NO, NO, NO - you are NOT to spend any money on soap or tea!! Or a basket!! ALL MONEY IS TO GO TO THE BRIDE!!! How many times do we have to tell you people - NO GIFTS!! Just cash and gift cards!!!
Just kidding - I would decline this (money grab) invite unless it was a REALLY close relative or friend and you couldn't get out of it.
Good grief, can't people do ANYTHING anymore without holding up their friends and family for donations?
I can see the next one - new baby on the way, please, gift cards only.

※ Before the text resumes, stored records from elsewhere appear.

/-!
# [SIZE-LETTER TWIN of ✓`Prop7ChartRealityRowS` (knit lineage v3.4ˢ″, 2026-08-28; ★★OWNER RULING g27-№7 (2)): the (19)-size conjunct of `hXtw‴`∕`hXtw″` reads `nMax19 U₀ X ≤ M` with `M` an
# OPAQUE SIZE BOUND (instantiated by the knit as print's «ε₂ = O(1)·C₁B₃ε₁»); everything else VERBATIM.]
# Route `UnitScaleTilt`, crux K1 child «MinimiserStabilityRegPr» (stmt-QuantumFields-19200), skeleton v10, stub `stub_existenceMinimalOrbit` (EX), route (α) — **(CH-KNIT v2ˢ) SPLIT (R):
# THE XL ROW `hXtw″` LOSES ITS REALITY CONJUNCT** (knit ruler's LOCATE (R); ★★OWNER ACK 42 «consume by name — GO»): «`X` Hermitian-traceless» is DERIVED from the thinner row `hXtw‴`
# (chart identity ∧ (19)-size ∧ E–L) and the REALITY of the print letters — `A₁` (the real solution of (111): ✓`Prop7Prop6RealSolution`), `H₁(U₀)`, the pinned datum `B`, and
# the (46) letter `H` — through ✓`Prop7ChartRealityKnitS.isHermitian_trace_zero_of_chartS` (print's (51) for the chart of record, ★w4-20520 g3's tool, W5's constants)

Cell `ym3-torus`, width seat `ym-ust-19200-w2` (gen 3; EX KNIT RULER).  THEOREMS ONLY (0 `def`, 0 `sorry`).  Junction bookkeeping: nothing here closes the stub; `--supports
stmt-QuantumFields-19200 --as helper`, count-neutral.  YM₃ on T³ is a ladder rung (R3), not the Clay problem; nothing here claims the stub, the crux, d = 4 or the mass gap.

THE PRINT.  [Balaban1985Variational] p. 286 (51) «for A′ with values in 𝔤 the configuration D(A′) has values in 𝔤 also»; p. 293 (103) `A′ = A₁ + H₁B`; p. 294 (112); p. 295 Prop. 6 —
all objects `𝔤`-valued: `A₁` (solution of (111) built from the real operators `𝔊(U₀)`, `(δ∕δA′)V` and the real current `J`), `H₁(U₀)B` (real operator on the real datum), `H(U₀)`.

WHAT IS PROVED (sorry-free, no definition).  ★★ **`hXtw''_of_reality`** — at one member and background, in the letters of ✓`stubEX_of_chartPiecesTwSL`: `hXtw‴` + (R-A₁) + (R-H₁) + (R-B) +
(R-H) + the windows of `isHermitian_trace_zero_of_chartS` (`9·C₂ˢ·b·ε < 1`, `6ε ≤ e·η`, `η(ε₄ + ρ) ≤ ε` with `‖H₁B‖ ≤ ρ`) ⟹ `hXtw″`.  HONEST SCOPE: junction; (R-A₁)'s supplier is
✓`solution_mem_of_invariant_T3` given real `𝔊`, `(δ∕δA′)V`, `J`; (R-H₁), (R-H) are N06-class clauses on opaque letters; (R-B) is S (unitarity + the (14)-window).

References: T. Bałaban, CMP 102 (1985) 277–309 [Balaban1985Variational] ((47)–(51) pp.285–286, (103) p.293, (111)–(112) p.294, Props 5–6 pp.294–296).
-/

set_option autoImplicit false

I don't understand when people get so up in arms about gift requests, registries, and so on. It's fairly obvious that people are going to get the couple gifts. If you get them something they don't want, they will either return it or regift it, or throw it away. Therefore, these couples are making a request that if you do get them a gift, please get them something they will actually use. Some people think this is fishing for gifts, supposedly the whole reason behind the shower in the first place.
My wife had showers for the wedding and the baby, and we didn't care if we got gifts at all. However, we knew that people typically bring gifts to these things, so we made it relatively clear the things we needed. We had more or less everything we needed for the baby, so we asked for consumables. The people that brought things we already had, they were returned. If people would have just shown up and ate our food, that would have been great, too.
My in-laws got married, and had a pretty cool registry where we got to "buy" them experiences on their honeymoon. They had lived together for some time, didn't need anything, and simply asked their guests to do this instead of getting them gifts. We would have gotten them something, and this pointed us in a direction that was best for the people receiving the gifts.
If you want to bring a gift, and the hosts have asked for something specific, you should honor their request. If you don't want to bring a gift, then don't. Some people have showers to gain items. From what I've experienced, most don't, and simply want to spend the time with their friends and family. Not to mention, most showers are put on by someone other than the couple.
You should probably look inside and try to figure out why you hold so much animosity towards people making these simple requests. Are you giving gifts for the couples to receive, in which case you should cater to their desires, or are you giving gifts for yourself?